Bataille was never considered one of the Surrealists, and Documents did not represent a (separatist) project within the movement simply because a couple of outcast and renegade Surre­alists happened to gather in the publication’s context. [2] In its fourth issue, the illustrated essay “Figure humaine” (1929) was published, revealing the fundamental orientation of Bataille’s theory of art. From editorial assistant Michel Leiris’s perspective, the essay was akin to an “assassination attempt” on the “reassuring idea of a human Nature,” through which Bataille put art in the service of death. [3] This refers to Bataille’s notion of an artistic process through which the discriminat­ing determination of (human) Nature is torn down, and the life that is excluded through this determination can resist the Spirit, which has rejected it as a failure.
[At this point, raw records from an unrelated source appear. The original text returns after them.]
import Literature.NumberTheory.Sieve.FriedlanderIwaniecSpin
import Literature.NumberTheory.Sieve.LargeSieveCharacters
import Literature.NumberTheory.QuadraticFields.JacobiCharacterPrimitiveProofs
import Literature.NumberTheory.QuadraticFields.GaussianNormCount
import Mathlib.Algebra.BigOperators.Module
import Mathlib.NumberTheory.ArithmeticFunction.Moebius
import Mathlib.Data.Nat.Squarefree
import Mathlib.Analysis.SpecialFunctions.Trigonometric.Bounds
import Mathlib.Analysis.SpecialFunctions.Trigonometric.Arctan
import HarnessLib

/-!
# Friedlander–Iwaniec, *The polynomial `X² + Y⁴` captures its primes*, §22: linear forms in Jacobi–Kubota symbols (Proposition 22.1, disc form)

Family `parity` (rung F-SPIN of the parity-ideate ladder; also on the path to parity.S17). Source:
J. Friedlander, H. Iwaniec, Ann. of Math. (2) 148 (1998), 945–1040 [FriedlanderIwaniecAnnals1998]
(= arXiv:math/9811185), §22 "Linear forms in Jacobi-Kubota symbols", (22.1)–(22.8), Proposition 22.1
(arXiv pp. 78–79): for the special linear forms `𝒦(N) = Σ^∧_{z ∈ 𝔅} ψ(z) [wz]` ((22.1); `∧` = `z`
primary, `𝔅` a polar box in the disc `|z|² ≤ N`, `w` a fixed primary number, `ψ(z) = χ(z) (z/|z|)^k`
a Hecke character (17.17) with `χ` a character to modulus `4d`), "PROPOSITION 22.1. Given `ψ` and `w`
as above we have (22.3) `𝒦(N) ≪ d(|k|+1) |w| N^{3/4} log |w|N` … where the implied constant is
absolute. Proof. We use the Polyá-Vinogradov theorem (22.5) … By Lemma 20.1 we write (22.6)
`𝒦(N) = ε[w] Σ^∧ ψ(z)[z] ξ_w(z)` … `ξ_w(z) = ((r+ωs)/q)` … For given `r` we translate `s` by `ωr`
getting `|𝒦(N)| ≤ Σ_{|r|<√N, r odd} |Σ_{s ∈ I(r)} χ(…) (…)^k (s/(q|r|))|` … The inner sum satisfies
`≪ d(|k|+1) √(q|r|) log q|r|` by the Polyá-Vinogradov estimate (22.5) provided that [the modulus is
non-degenerate]. Here the factor `d` is lost by splitting `s` into residue classes modulo `4d` which
is necessary to fix the values of `χ`, whereas the factor `|k|+1` is lost from an application of
partial summation which is needed to remove the sector character. … If it is a square we simply use
the trivial bound `2√N`. Summing these bounds over `r` we obtain (22.3)."

## What is proved (everything; no named facts)

* `primaryNormLE N` — the primary `z ∈ ℤ[i]` with `1 ≤ z z̄ ≤ N` (the disc of (22.1));
  `mem_primaryNormLE`.
* `abs_sum_Icc_jacobiSym_le_of_not_isSquare` — **Pólya–Vinogradov (22.5) for the Jacobi symbol of any
  odd modulus that is not a perfect square** (the imprimitive case, from the tree's primitive case
  `LargeSieve.polyaVinogradov` by `m = e² m₀` and Möbius over `e`): `|Σ_{a ≤ n ≤ b} (n/m)| ≤ √m (1+log m)`.
* `norm_linearFormK_le` — **Proposition 22.1, (22.3), for the disc `|z|² ≤ N`**: an absolute `C` with
  `‖Σ_{z primary, 1 ≤ |z|² ≤ N} ψ(z)[wz]‖ ≤ C · d(|k|+1) · |w| · N^{3/4} · log(|w| N)` for every `d ≥ 1`,
  every character `χ` of `ℤ[i]/(4d)`, every `k ∈ ℤ`, every primary `w` and every `N ≥ 2`
  (`|w| = √(w w̄)`; `ψ = heckePsi d χ k`, `[·] = jacobiKubota` of the tree).

Proof = the printed one, made explicit: (i) if `w` is not primitive every `[wz]` vanishes; (ii) for
`w` primary primitive, Lemma 20.1 (`jacobiKubota_mul`) and (19.2) (`exists_int_dirichletSym_eq`) give
`ψ(z)[wz] = ε(w,z) [w] i^{(r-1)/2} ψ(z) (s/|r|) ((r+ωs)/q)`, `z = r + is`; (iii) the translation
`s = t + ωr` turns `(s/|r|)((r+ωs)/q)` into `(ω/q)(t/(q|r|))`; (iv) for fixed `r`, `t` is split into
classes modulo `4d` (on each class `χ(z)` and the primarity condition are constant), and on a class
`t = b + 4d u` the weight `ε · (z/|z|)^k` has total variation `≤ 2 + π|k|` (the sign `ε` of Lemma 20.1
changes at most once along the line, the angular character is `sign(r) e^{i k arctan(s/r)}`), so Abel
summation and Pólya–Vinogradov for `u ↦ ((b + 4du)/(q|r|))` give `≪ (|k|+1) √(q|r|) log(q|r|)` per
class — unless `q|r| = a² e` with `e ∣ 4d` (then `((b+4du)/(q|r|))` may be constant), which happens
for at most `τ(4d) √(q√N)` values of `r`, each costing the trivial bound `≤ 3√N`; (v) summing over
`|r| ≤ √N`. The degenerate condition printed as "`q|r|/(d, q|r|)` is not a square" is implemented as
"`q|r|` is not of the form `a² e`, `e ∣ 4d`" (which is what the argument uses).

Not here: the polar-box version of (22.3) (only the disc is needed for Proposition 23.2 and Theorem
2^ψ), the starred form (22.4) (not needed: see `FriedlanderIwaniecPrimesEigenvalueLinearForms` for
Proposition 23.2 directly from (22.3)), the Burgess remark (22.8).

## References

* J. Friedlander, H. Iwaniec, Ann. of Math. (2) 148 (1998), 945–1040, §22, (22.1)–(22.8),
  Proposition 22.1; §19 (19.2); §20 Lemma 20.1. [FriedlanderIwaniecAnnals1998]

## Tree / Mathlib

Tree: `FriedlanderIwaniecPrimes.heckePsi`, `GaussQuot`, `toQuot` (`FriedlanderIwaniecSpin`,
`…CharacterDetection`, `norm_mulChar_apply_le_one`), `jacobiKubota`, `jacobiKubota_mul`, `kubotaEps`,
`hilbertInfty`, `jacobiKubota_eq_zero_of_not_isPrimitive` (`…JacobiKubota`), `dirichletSym`,
`exists_int_dirichletSym_eq`, `not_natCast_dvd_of_isPrimitive`, `re_odd_of_isPrimary`
(`…DirichletSymbol`), `GaussianPrimary.IsPrimary`, `primaryNormEq`, `mem_primaryNormEq`,
`LargeSieve.polyaVinogradov`, `QuadraticFields.jacobiChar`, `isPrimitive_jacobiChar`. Mathlib:
`jacobiSym.*`, `Nat.sq_mul_squarefree`, `ArithmeticFunction.moebius_mul_coe_zeta`,
`Finset.sum_range_by_parts`, `Real.cos_arctan`, `Real.sin_arctan`, `Real.norm_exp_I_mul_ofReal_sub_one_le`,
`Nat.factorization_gcd`.
-/

noncomputable section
By contrasting Bataille’s theory of art with Breton’s, I explain this process via Bataille’s corresponding art-theoretical writings and also conceive of it beyond this juxta­position, thus illustrating that Bataille’s theory of art continues to provide a means for exploring the procedures of contemporary art.

Georges Bataille, “Figure humaine,” 1905

Georges Bataille, “Figure humaine,” 1905

“Figure humaine” is preceded by a posed black-and-white photograph of a petty bourgeois wedding party. Lined up in two rows before a small countryside hardware store, 26 people stand in uniform festive attire, clearly methodically organized around a bridal couple who are placed at the center. [4] Yet in this image, Bataille sees a process at work that entails the “true negation of the existence of human Nature” – that is, the negation of what the prevailing bourgeois convention has established (human) Nature to be. The photograph should therefore be “perfectly shocking for the Spirit,” since it does not seem reconcilable with its own definition of (human) Nature.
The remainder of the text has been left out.